Remission of the Overpayment

[29] Subsection 66(3) of the Canada Pension Plan says that, under certain circumstances, the Minister can “remit” part or all of an overpayment. This means the benefit recipient is no longer responsible for the part of the overpayment that has been “remitted”. The Minister can remit part or all of an overpayment in four situations. Those situations are when: (1) the overpayment cannot be collected within the reasonably foreseeable future, (2) the costs of collecting the overpayment are likely to equal or exceed the amount to be collected, (3) repayment would cause undue hardship, or (4) the overpayment is the result of the Minister’s erroneous advice or administrative error.Footnote 26

[30] The Claimant says some of those grounds may apply to him. However, remission is considered an exercise of the Minister’s discretion. This means that the Tribunal does not have the jurisdiction to order the remission of the overpayment. The Tribunal is created by statute, and its powers are limited to the powers set out in the enabling statute.Footnote 27 The Claimant must raise the remission issue directly with the Minister.
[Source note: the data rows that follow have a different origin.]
import Mathlib.Geometry.Manifold.BumpFunction
import Mathlib.Geometry.Manifold.Algebra.Structures
import Literature.Analysis.FunctionSpaces.PeriodicPrimitive
import HarnessLib

/-!
# Smooth dependence of interval integrals on a manifold parameter; smooth parametric primitives

Geometry/Manifold support file: the manifold-parameter versions of the tree's
`Literature.Analysis.FunctionSpaces.contDiff_parametric_intervalIntegral` /
`contDiff_parametric_primitive` (there the parameter ranges over a finite-dimensional normed space).
Differentiation under the integral sign is local in the parameter, so for a boundaryless `C^∞`
manifold `P` (finite-dimensional model) one localises with a smooth bump function supported in a
chart (Hörmander, *The Analysis of Linear Partial Differential Operators I*, Thm. 1.1.7 ff.;
Lee, *Introduction to Smooth Manifolds*, 2nd ed., Lemma 2.26 (extension by bump functions)):

* `Literature.Geometry.Manifold.contMDiff_parametric_intervalIntegral` — `Φ : P × ℝ → ℝ` of class
  `C^∞` ⟹ `p ↦ ∫ σ in a..b, Φ (p, σ)` is `C^∞` on `P`;
* `Literature.Geometry.Manifold.contMDiff_parametric_primitive` — `φ : P × ℝ → ℝ` of class `C^∞`
  ⟹ `(p, t) ↦ ∫₀ᵗ φ (p, τ) dτ` is `C^∞` on `P × ℝ` (substitution `τ = tσ`).

Used by `Literature/Topology/Immersions/GromovFoldedFunctionLemma.lean` (Gromov, *Partial
Differential Relations*, §2.1.3 (A′): `f(v,t) = f₀(v,0) + ∫₀ᵗ φ(v,τ) dτ` on `V₀ × [0,1]`).
Everything is proved; no definitions, no named facts.

## Mathlib search

Mathlib (this pin) has smooth bump functions on manifolds (`SmoothBumpFunction`, with
`contMDiff_smul`) and one derivative under the integral sign
(`intervalIntegral.hasFDerivAt_integral_of_dominated_of_fderiv_le`), but no `ContMDiff` statement
for parametric integrals (searched `contMDiff`/`ContMDiff` + `integral`/`∫` in `Geometry/Manifold`,
`MeasureTheory/Integral`: none).

## References

* L. Hörmander, *The Analysis of Linear Partial Differential Operators I*, 2nd ed. (1990),
  Thm. 1.1.7–1.1.9. [folklore]
* J. M. Lee, *Introduction to Smooth Manifolds*, 2nd ed. (2013), Lemma 2.26. [folklore]
-/

noncomputable section

open Set Function Filter MeasureTheory Metric intervalIntegral
open scoped Manifold ContDiff Topology

namespace Literature.Geometry.Manifold

section ParametricIntegral

variable {E : Type*} [NormedAddCommGroup E] [NormedSpace ℝ E] [FiniteDimensional ℝ E]
  {H : Type*} [TopologicalSpace H] {J : ModelWithCorners ℝ E H} [J.Boundaryless]
  {P : Type*} [TopologicalSpace P] [ChartedSpace H P] [IsManifold J ∞ P]

/-- **Differentiation under the integral sign, manifold parameter.**  If `Φ : P × ℝ → ℝ` is `C^∞`
(`P` a boundaryless `C^∞` manifold over a finite-dimensional model) then
`p ↦ ∫ σ in a..b, Φ (p, σ)` is `C^∞` on `P`.  Proof: localise at `p₀` with a smooth bump function
`ρ` (equal to `1` near `p₀`, supported in the chart at `p₀`); in the chart the integrand
`(σ, x) ↦ ρ̂(x) Φ(e⁻¹ x, σ)` is `C^∞` on `ℝ × E`, so the tree's
`Literature.Analysis.FunctionSpaces.contDiff_parametric_intervalIntegral` applies, and the two integrals agree where `ρ = 1`.
[folklore] -/
theorem contMDiff_parametric_intervalIntegral {Φ : P × ℝ → ℝ}
    (hΦ : ContMDiff (J.prod 𝓘(ℝ, ℝ)) 𝓘(ℝ, ℝ) ∞ Φ) (a b : ℝ) :
    ContMDiff J 𝓘(ℝ, ℝ) ∞ fun p : P => ∫ σ in a..b, Φ (p, σ) := by
  intro p₀
  obtain ⟨ρ⟩ : Nonempty (SmoothBumpFunction J p₀) := inferInstance
  set e := extChartAt J p₀ with he
  -- the integrand read in the chart, cut off by the bump
  obtain ⟨Ψ, hΨ_def⟩ : ∃ Ψ : E × ℝ → ℝ, Ψ = fun q => Φ (e.symm q.1, q.2) := ⟨_, rfl⟩
  have hsymm : ContMDiffOn 𝓘(ℝ, E) J ∞ e.symm e.target := contMDiffOn_extChartAt_symm p₀
  have hΨm : ContMDiffOn (𝓘(ℝ, E).prod 𝓘(ℝ, ℝ)) 𝓘(ℝ, ℝ) ∞ Ψ (e.target ×ˢ (univ : Set ℝ)) := by
    rw [hΨ_def]
    exact hΦ.comp_contMDiffOn (hsymm.prodMap contMDiffOn_id)
  have hΨ : ContDiffOn ℝ ∞ Ψ (e.target ×ˢ (univ : Set ℝ)) := by
    rw [← contMDiffOn_iff_contDiffOn, modelWithCornersSelf_prod, ← chartedSpaceSelf_prod]
    exact hΨm
  have htarget : IsOpen e.target := isOpen_extChartAt_target p₀
  set β : ContDiffBump (e p₀) := ρ.toContDiffBump with hβ
  obtain ⟨G, hG_def⟩ : ∃ G : ℝ × E → ℝ, G = fun q => β q.2 * Ψ (q.2, q.1) := ⟨_, rfl⟩
  have hball : closedBall (e p₀) β.rOut ⊆ e.target := by
    have h := ρ.closedBall_subset
    rw [ModelWithCorners.Boundaryless.range_eq_univ, inter_univ] at h
    exact h
  have hG : ContDiff ℝ ∞ G := by
    refine contDiff_iff_contDiffAt.2 fun q => ?_
    by_cases hq : q.2 ∈ e.target
    · have h1 : ContDiffAt ℝ ∞ (fun q : ℝ × E => β q.2) q := β.contDiff.contDiffAt.comp q contDiffAt_snd
      have h2 : ContDiffAt ℝ ∞ (fun q : ℝ × E => Ψ (q.2, q.1)) q := by
        have hmem : (q.2, q.1) ∈ e.target ×ˢ (univ : Set ℝ) := ⟨hq, mem_univ _⟩
        have h3 : ContDiffAt ℝ ∞ Ψ (q.2, q.1) :=
          hΨ.contDiffAt ((htarget.prod isOpen_univ).mem_nhds hmem)
        have hswap : ContDiffAt ℝ ∞ (fun q : ℝ × E => ((q.2, q.1) : E × ℝ)) q :=
          contDiffAt_snd.prodMk contDiffAt_fst
        exact h3.comp q hswap
      rw [hG_def]
      exact h1.mul h2
    · -- outside the target the bump vanishes identically near `q`
      have hq' : q.2 ∉ tsupport β := by
        rw [β.tsupport_eq]
        exact fun h => hq (hball h)
      have hzero : (fun q : ℝ × E => β q.2) =ᶠ[𝓝 q] fun _ => 0 := by
        have hopen : IsOpen ((tsupport β)ᶜ) := (isClosed_tsupport _).isOpen_compl
        have hev : ∀ᶠ q' in 𝓝 q, q'.2 ∈ (tsupport β)ᶜ :=
          (continuous_snd.isOpen_preimage _ hopen).mem_nhds hq'
        filter_upwards [hev] with q' hq'
        exact image_eq_zero_of_notMem_tsupport hq'
      have hGz : G =ᶠ[𝓝 q] fun _ => 0 := by
        filter_upwards [hzero] with q' hq'
        simp only [hG_def, hq', zero_mul]
      exact (contDiffAt_const (c := (0 : ℝ))).congr_of_eventuallyEq hGz
  -- the integral in the chart is `C^∞` on `E`
  have hI : ContDiff ℝ ∞ fun x : E => ∫ σ in a..b, G (σ, x) :=
    Literature.Analysis.FunctionSpaces.contDiff_parametric_intervalIntegral hG a b
  -- compose with the chart
  have hcomp : ContMDiffAt J 𝓘(ℝ, ℝ) ∞ (fun p : P => ∫ σ in a..b, G (σ, e p)) p₀ :=
    hI.contDiffAt.contMDiffAt.comp p₀ (contMDiffAt_extChartAt (I := J) (x := p₀))
  -- the two integrands agree where `ρ = 1` inside the chart source
  have hsrc : ∀ᶠ p in 𝓝 p₀, p ∈ (chartAt H p₀).source :=
    (chartAt H p₀).open_source.mem_nhds (mem_chart_source H p₀)
  have hone : ∀ᶠ p in 𝓝 p₀, ρ p = 1 := ρ.eventuallyEq_one
  refine hcomp.congr_of_eventuallyEq ?_
  filter_upwards [hsrc, hone] with p hp hp1
  have hsymm_apply : e.symm (e p) = p := e.left_inv (by rwa [he, extChartAt_source])
  have hβp : β (e p) = ρ p := (ρ.eqOn_source hp).symm
  refine intervalIntegral.integral_congr fun σ _ => ?_
  simp only [hG_def, hΨ_def, hsymm_apply, hβp, hp1, one_mul]

/-- **Smooth parametric primitives on a manifold**: if `φ : V × ℝ → ℝ` is `C^∞` then so is
`(v, t) ↦ ∫₀ᵗ φ (v, τ) dτ` on `V × ℝ` (substitute `τ = tσ`: `∫₀ᵗ φ(v,τ) dτ = ∫₀¹ t φ(v,tσ) dσ`,
an integral over the fixed interval `[0,1]` with parameter `(v,t)`). [folklore] -/
theorem contMDiff_parametric_primitive {φ : P × ℝ → ℝ}
    (hφ : ContMDiff (J.prod 𝓘(ℝ, ℝ)) 𝓘(ℝ, ℝ) ∞ φ) :
    ContMDiff (J.prod 𝓘(ℝ, ℝ)) 𝓘(ℝ, ℝ) ∞ fun p : P × ℝ => ∫ τ in (0 : ℝ)..p.2, φ (p.1, τ) := by
  have hsub : (fun p : P × ℝ => ∫ τ in (0 : ℝ)..p.2, φ (p.1, τ)) =
      fun p : P × ℝ => ∫ σ in (0 : ℝ)..1, p.2 * φ (p.1, p.2 * σ) := by
    funext p
    exact Literature.Analysis.FunctionSpaces.integral_eq_integral_unit_smul (fun τ => φ (p.1, τ)) p.2
  rw [hsub]
  -- the integrand `((v,t), σ) ↦ t φ(v, tσ)` is `C^∞` on `(P × ℝ) × ℝ`
  have h1 : ContMDiff ((J.prod 𝓘(ℝ, ℝ)).prod 𝓘(ℝ, ℝ)) (J.prod 𝓘(ℝ, ℝ)) ∞
      fun q : (P × ℝ) × ℝ => (q.1.1, q.1.2 * q.2) := by
    refine (contMDiff_fst.comp contMDiff_fst).prodMk ?_
    exact (contMDiff_snd.comp contMDiff_fst).mul contMDiff_snd
  have h2 : ContMDiff ((J.prod 𝓘(ℝ, ℝ)).prod 𝓘(ℝ, ℝ)) 𝓘(ℝ, ℝ) ∞
      fun q : (P × ℝ) × ℝ => q.1.2 * φ (q.1.1, q.1.2 * q.2) :=
    (contMDiff_snd.comp contMDiff_fst).mul (hφ.comp h1)
  exact contMDiff_parametric_intervalIntegral (J := J.prod 𝓘(ℝ, ℝ)) h2 0 1

end ParametricIntegral

end Literature.Geometry.Manifold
If he is unhappy with the Minister’s discretionary ruling on remission, his recourse is a judicial review application to the Federal Court.Footnote 28 The Tribunal cannot help him with this, or even offer an opinion on whether he would be successful.
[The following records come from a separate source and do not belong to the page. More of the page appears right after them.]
import Summits.HubbardSuperconductivity.HubbardSuperconductivity.Theorems.AnisotropyChordTransferFibre3RowCXSCells
import Summits.HubbardSuperconductivity.HubbardSuperconductivity.Theorems.AnisotropyChordTransferFibre3N1RowL2N07306

/-!
# Route `AnisotropyChord` / H0 rotor rung, LEVEL 2 row C (KT-2b): the `ν`-column `[7306, 7890]/10⁶` — the X-sum bracket

The `ν`-cell `ν = λ₂/θ² ∈ [0.007306, 0.00789]` (p2's column `colN07306`): the L-uniform bracket of the positive Parseval sum of the
phase-defect moment, ★ `xsN07306` : `RowC.xsCellCheck 128 … (446/100) = true` — for every `L ≥ 128` and every `ν` in the column,
`XSn(L, νθ²) ≤ 446/100` (window `K = 32` pointwise majorants + tail by the column's certified totals `θ⁴S₂ ≤ 6127598533/1000000000`,
`θ⁴T10 ≤ 942707519/250000000`; `RowC.xs_cell_sound`; exact-ℚ mirror value 4.4380); one kernel `decide` (≈ 75 s); shared by all `a`-cells
of this column (files `…RowCL2N07306A….lean`).
Prover seat `hubbard-h0-rotor-p1` g28 (route lead); helper for piece A = stmt-HubbardSuperconductivity-23918 of rung 19089
(`--supports`, helper class).  Nothing here proves superconductivity in the Hubbard model; one kernel-certified piece of ONE
conditional reduction (the GM₃ ∀L certificate, Level-2 row C = KT-2b); the rotor TARGET as originally worded stays FALSE (g15 verdict).
Mathlib + the tree only; no sorry.  Generated by p1 g28's rowc/mkfiles.py (HOME/hubbard-h0-rotor-p1/rowc/).
-/

set_option linter.dupNamespace false
set_option autoImplicit false

open Literature.Analysis.ValidatedNumerics

namespace Summit.HubbardSuperconductivity.HubbardSuperconductivity.Theorems.AnisotropyChord.Transfer.Fibre3.L2.KT2b

open L2.N1

/-- ★ the X-sum bracket of the column `colN07306`: `XSn ≤ 446/100` for all `L ≥ 128`, `ν ∈ [7306, 7890]/10⁶` (kernel evaluation of `RowC.xsCellCheck`). -/
theorem xsN07306 :
    RowC.xsCellCheck 128 colN07306.n1 colN07306.n2 colN07306.νd colN07306.Tn colN07306.Td 1000000 colN07306.bS2.2 colN07306.bT10.2
      ((446 : ℚ) / 100) = true := by
  decide +kernel

end Summit.HubbardSuperconductivity.HubbardSuperconductivity.Theorems.AnisotropyChord.Transfer.Fibre3.L2.KT2b
import Summits.HubbardSuperconductivity.HubbardSuperconductivity.Theorems.AnisotropyChordTransferFibre3FinRCCell

/-!
# Route `AnisotropyChord` / H0 rotor rung: FIN regime certificate at `L = 15` — kernel facts, part a

KERNEL FACTS (zero data): cells of the λ-cover of the a-priori window at `L = 15` pass the regime check in CONVOLUTION form
`FinCell.mholeCellOK4 15 a b` (`…Fibre3FinRCCell` / `…Fibre3FinConvCell`: layer-0/1 positivity, then either the cell is vacuous —
the anisotropy enclosure lies below `0` — or `‖Π⁰‖² > 0` and `hi(T⁺) ≤ lo(ε₁(1 − 5/V + 6/V²)/2)`, `T⁺ = 3λ − 6·Σ_x φ(x)Σ_y φ(y)f(y−x)² / ‖Π⁰‖²`
by row dot products over the `V²` pairs), one `decide +kernel` each (`maxHeartbeats 400000` pre-budgeted). The cell list
(15 points, units of `D = 2^60`; designed with the prover's float mirror `scratch/fin_iv3.py`) is assembled in `…Fibre3FinMHoleFifteen`.
Prover seat `hubbard-h0-rotor-p3` g4; helper for stmt-HubbardSuperconductivity-23918 (piece A of rung 19089; `--supports`, helper class).
WHAT THIS IS NOT: nothing here proves superconductivity in the Hubbard model (rotor TARGET as worded stays FALSE, g15 verdict); kernel
facts for ONE hypothesis (regime clause) of ONE conditional reduction at one `L`. Tree imports only; no sorry, no `native_decide`.
-/

set_option linter.dupNamespace false
set_option autoImplicit false

namespace Summit.HubbardSuperconductivity.HubbardSuperconductivity.Theorems.AnisotropyChord.Transfer.Fibre3

namespace FinCell

set_option maxHeartbeats 400000 in
/-- kernel fact: cell 1 of 14 at `L = 15`, `λ·2^60 ∈ [0, 496624958488114]`, passes the regime check (row–column tables, convolution form). [folklore] -/
theorem cell15_1 : mholeCellOK4 15 0 496624958488114 = true := by
  decide +kernel

set_option maxHeartbeats 400000 in
/-- kernel fact: cell 2 of 14 at `L = 15`, `λ·2^60 ∈ [496624958488114, 1291224892069096]`, passes the regime check (row–column tables, convolution form). [folklore] -/
theorem cell15_2 : mholeCellOK4 15 496624958488114 1291224892069096 = true := by
  decide +kernel

end FinCell

end Summit.HubbardSuperconductivity.HubbardSuperconductivity.Theorems.AnisotropyChord.Transfer.Fibre3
[31] Besides subsection 66(3), one other CPP provision mentions administrative error and erroneous advice by the Minister. However, as it only applies when the error caused the denial of a benefit that should have been paid, it does not help the Claimant.Footnote 29 That is not what happened here. In this case, any error by the Minister resulted in the payment of a benefit, rather than the denial of a benefit.

Conclusion

[32] The appeal is dismissed. The Claimant was not entitled to receive a CPP disability pension after July 31, 2012. An overpayment has resulted, and the Tribunal does not have the authority to waive the repayment obligation. The Claimant’s recourse appears to be pursuing remission directly with the Minister. Any dispute with the Minister’s remission decision would require an application to the Federal Court.